Figure 2: UCA1 knockdown improves radiosensitivity. A. DU145-Parental, B. DU145-IRR, C. The relative ratio of surviving DU145-Parental and DU145-IRR cells transfected with UCA1 siRNA following 6Gy of IR compared to corresponding controls. D. A representative clonogenic survival assay out of three experiments. Means, SDs, and differences of statistical significance are denoted by * (p < 0.05); n = 3 independent experiments for each experiment.
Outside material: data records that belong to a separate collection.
import Mathlib

/-!
# T5CyclicSubfields — N2.8.2(a): the subfields of a cyclic sextic Galois extension

Kernel witness (cell pub-hodge-repro2, seat p3, Tier-5 support for sub-step N2) for the one-line
[A] of route/T5-N2-route-3.md §N2.8.2(a):

«Gal(E/ℚ) is CYCLIC of order 6: complex conjugation is a central involution of Gal(E/ℚ) (E is CM
and Galois), and S₃ has no central involution — so F⁺ is the cyclic cubic and K the unique
quadratic subfield, imaginary».

The cyclicity itself is p1's `GaloisSextic.lean` (p386646: `isCyclic_gal_of_finrank_six`). This
file is the SECOND half of the line — what cyclicity gives for the subfields:

* `pow_card_eq_one_of_mem`, `coe_eq_setOf_pow_eq_one`, `Subgroup.eq_of_card_eq_of_isCyclic`: in a
  finite cyclic group a subgroup of order `n` is the solution set of `x ^ n = 1` (Lagrange +
  Mathlib `IsCyclic.card_pow_eq_one_le`), so a subgroup is determined by its order; and
  `exists_subgroup_card_eq_of_dvd`: every divisor of the order occurs.
* `IntermediateField.eq_of_finrank_eq_of_isCyclic`: in a finite Galois extension `E / F` with
  cyclic Galois group, an intermediate field is determined by its degree (Galois correspondence,
  Mathlib `IsGalois.fixedField_fixingSubgroup` + `card_fixingSubgroup_eq_finrank`);
  `exists_intermediateField_finrank_eq_of_dvd`: every divisor of `[E : F]` occurs;
  `existsUnique_intermediateField_finrank_eq`: exactly one intermediate field of each degree
  `d ∣ [E : F]` — for `[E : F] = 6` this is «F⁺ is THE cyclic cubic» (`d = 3`) and «K THE
  unique quadratic subfield» (`d = 2`).
* `not_mem_of_orderOf_eq_two_of_card_eq_three`, `exists_not_fixed_of_orderOf_eq_two`: an element
  of order `2` of the Galois group of a sextic extension (complex conjugation) lies in no subgroup
  of order `3` (Lagrange), hence does not fix the quadratic subfield pointwise — «K imaginary»
  (the reading «c acts non-trivially on K» of «imaginary», prose).

README §8(d): this file uses an L-value-free non-vanishing device: NO.
-/

namespace Summit.Ventures.HodgeRepro2.T5CyclicSubfields

open Module IntermediateField

section Group

/-- Lagrange: an element of a subgroup `H` satisfies `x ^ |H| = 1`. -/
theorem pow_card_eq_one_of_mem {G : Type*} [Group G] {H : Subgroup G} {x : G} (hx : x ∈ H) :
    x ^ Nat.card H = 1 := by
  have h := pow_card_eq_one' (G := H) (x := ⟨x, hx⟩)
  have := congrArg Subtype.val h
  rwa [Subgroup.coe_pow, OneMemClass.coe_one] at this

variable {G : Type*} [Group G] [IsCyclic G] [Finite G]

/-- In a finite cyclic group, a subgroup of order `n` is exactly the set of solutions of
`x ^ n = 1` (Lagrange gives `⊆`; a cyclic group has at most `n` such solutions, Mathlib
`IsCyclic.card_pow_eq_one_le`). -/
theorem coe_eq_setOf_pow_eq_one (H : Subgroup G) :
    (H : Set G) = {x : G | x ^ Nat.card H = 1} := by
  classical
  haveI := Fintype.ofFinite G
  have hn : 0 < Nat.card H := Nat.card_pos
  have hsub : (H : Set G) ⊆ {x : G | x ^ Nat.card H = 1} := fun x hx => pow_card_eq_one_of_mem hx
  have hcardH : (H : Set G).ncard = Nat.card H := by
    rw [← Nat.card_coe_set_eq]
    rfl
  have hle : ({x : G | x ^ Nat.card H = 1} : Set G).ncard ≤ (H : Set G).ncard := by
    rw [hcardH, Set.ncard_eq_toFinset_card']
    have h1 : ({x : G | x ^ Nat.card H = 1} : Set G).toFinset =
        Finset.univ.filter (fun a : G => a ^ Nat.card H = 1) := by
      ext a
      simp
    rw [h1]
    exact IsCyclic.card_pow_eq_one_le hn
  exact Set.eq_of_subset_of_ncard_le hsub hle

/-- Two subgroups of a finite cyclic group with the same order are equal. -/
theorem Subgroup.eq_of_card_eq_of_isCyclic {H₁ H₂ : Subgroup G} (h : Nat.card H₁ = Nat.card H₂) :
    H₁ = H₂ := by
  apply SetLike.coe_injective
  rw [coe_eq_setOf_pow_eq_one H₁, coe_eq_setOf_pow_eq_one H₂, h]

/-- Every divisor of the order of a finite cyclic group is the order of a subgroup. -/
theorem exists_subgroup_card_eq_of_dvd {d : ℕ} (hd : d ∣ Nat.card G) :
    ∃ H : Subgroup G, Nat.card H = d := by
  obtain ⟨g, hg⟩ := IsCyclic.exists_ofOrder_eq_natCard (α := G)
  have hg0 : orderOf g ≠ 0 := by rw [hg]; exact Nat.card_pos.ne'
  have hd' : d ∣ orderOf g := by rwa [hg]
  refine ⟨Subgroup.zpowers (g ^ (orderOf g / d)), ?_⟩
  rw [Nat.card_zpowers, orderOf_pow_orderOf_div hg0 hd']

end Group

section Lagrange

/-- An element of order `2` lies in no subgroup of order `3` (Lagrange). -/
theorem not_mem_of_orderOf_eq_two_of_card_eq_three {G : Type*} [Group G] {c : G}
    (hc : orderOf c = 2) {H : Subgroup G} (hH : Nat.card H = 3) : c ∉ H := by
  intro hcH
  have h := orderOf_dvd_natCard (⟨c, hcH⟩ : H)
  rw [Subgroup.orderOf_mk, hc, hH] at h
  norm_num at h

end Lagrange

section Galois

variable {F E : Type*} [Field F] [Field E] [Algebra F E] [FiniteDimensional F E] [IsGalois F E]

/-- In a finite Galois extension with cyclic Galois group, an intermediate field is determined by
its degree over the base field. -/
theorem IntermediateField.eq_of_finrank_eq_of_isCyclic [IsCyclic (E ≃ₐ[F] E)]
    {K₁ K₂ : IntermediateField F E} (h : finrank F K₁ = finrank F K₂) : K₁ = K₂ := by
  have h1 : finrank K₁ E = finrank K₂ E := by
    have t1 := Module.finrank_mul_finrank F K₁ E
    have t2 := Module.finrank_mul_finrank F K₂ E
    rw [h] at t1
    have hpos : 0 < finrank F K₂ := Module.finrank_pos
    exact Nat.eq_of_mul_eq_mul_left hpos (t1.trans t2.symm)
  have h2 : Nat.card (fixingSubgroup K₁) = Nat.card (fixingSubgroup K₂) := by
    rw [IsGalois.card_fixingSubgroup_eq_finrank, IsGalois.card_fixingSubgroup_eq_finrank, h1]
  have h3 : fixingSubgroup K₁ = fixingSubgroup K₂ := Subgroup.eq_of_card_eq_of_isCyclic h2
  rw [← IsGalois.fixedField_fixingSubgroup K₁, ← IsGalois.fixedField_fixingSubgroup K₂, h3]

/-- In a finite Galois extension with cyclic Galois group, every divisor of `[E : F]` is the
degree of an intermediate field. -/
theorem exists_intermediateField_finrank_eq_of_dvd [IsCyclic (E ≃ₐ[F] E)] {d : ℕ}
    (hd : d ∣ finrank F E) : ∃ K : IntermediateField F E, finrank F K = d := by
  have hN : Nat.card (E ≃ₐ[F] E) = finrank F E := IsGalois.card_aut_eq_finrank F E
  have hm : finrank F E / d ∣ Nat.card (E ≃ₐ[F] E) := by
    rw [hN]; exact Nat.div_dvd_of_dvd hd
  obtain ⟨H, hH⟩ := exists_subgroup_card_eq_of_dvd hm
  refine ⟨fixedField H, ?_⟩
  have hKE : finrank (fixedField H) E = finrank F E / d := by
    rw [IntermediateField.finrank_fixedField_eq_card, hH]
  have ht := Module.finrank_mul_finrank F (fixedField H) E
  rw [hKE] at ht
  have hd' : d * (finrank F E / d) = finrank F E := Nat.mul_div_cancel' hd
  have hpos : 0 < finrank F E / d := by
    rcases Nat.eq_zero_or_pos (finrank F E / d) with h0 | h0
    · rw [h0, mul_zero] at hd'
      exact absurd hd'.symm Module.finrank_pos.ne'
    · exact h0
  exact Nat.eq_of_mul_eq_mul_right hpos (ht.trans hd'.symm)

/-- Exactly one intermediate field of each degree `d ∣ [E : F]` in a cyclic Galois extension:
for `[E : F] = 6`, «F⁺ is THE cyclic cubic» (`d = 3`) and «K THE unique quadratic subfield»
(`d = 2`). -/
theorem existsUnique_intermediateField_finrank_eq [IsCyclic (E ≃ₐ[F] E)] {d : ℕ}
    (hd : d ∣ finrank F E) : ∃! K : IntermediateField F E, finrank F K = d := by
  obtain ⟨K, hK⟩ := exists_intermediateField_finrank_eq_of_dvd hd
  exact ⟨K, hK, fun K' hK' => IntermediateField.eq_of_finrank_eq_of_isCyclic (hK'.trans hK.symm)⟩

/-- «K imaginary»: in a Galois extension of degree `6`, an element `c` of the Galois group of
order `2` (complex conjugation) does not fix a quadratic intermediate field `K` pointwise — its
fixing subgroup has order `3`, which cannot contain `c` (Lagrange). -/
theorem exists_not_fixed_of_orderOf_eq_two (h6 : finrank F E = 6) {c : E ≃ₐ[F] E}
    (hc : orderOf c = 2) {K : IntermediateField F E} (hK : finrank F K = 2) :
    ∃ x ∈ K, c x ≠ x := by
  have hKE : finrank K E = 3 := by
    have ht := Module.finrank_mul_finrank F K E
    rw [hK, h6] at ht
    omega
  have hcard : Nat.card (fixingSubgroup K) = 3 := by
    rw [IsGalois.card_fixingSubgroup_eq_finrank, hKE]
  have hnot := not_mem_of_orderOf_eq_two_of_card_eq_three hc hcard
  rw [IntermediateField.mem_fixingSubgroup_iff] at hnot
  push Not at hnot
  exact hnot

end Galois

end Summit.Ventures.HodgeRepro2.T5CyclicSubfields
E. PC3 and F. RWPE1 cells were transiently transfected with control or UCA1 siRNA, radiation clonogenic survival assays were performed, and surviving fraction fitted to the linear-quadratic equation. There were statistically significant differences in cell survival following 4 Gy, 6 Gy, 8 Gy and 10 Gy (RWPE1) of IR for all survival curves (p < 0.05).
A significant decrease in cellular proliferation was observed in DU145-Parental-UCA1 siRNA and DU145-IRR-UCA1 siRNA cells compared to their corresponding controls (Figure 3A, p values = 0.007 and 0.02, respectively). Similar results were observed in PC3 and RWPE1 cells transfected with UCA1 siRNA (Supplementary Figure S4A and S4B). We then utilized the soft agar assay to evaluate the effect of UCA1 knockdown on tumorigenic potential. As shown in Figure 3B and C, UCA1 knockdown decreased colony formation in both DU145-Parental (mean number of colonies: 7.5 ± 1.4 (UCA1 siRNA) vs. 17.5 ± 1 (control); p = 0.001) and DU145-IRR cells (mean number of colonies: 20.25 ± 1.8 (UCA1 siRNA) vs. 50.5 ± 3.1 (control); p = 0.0002).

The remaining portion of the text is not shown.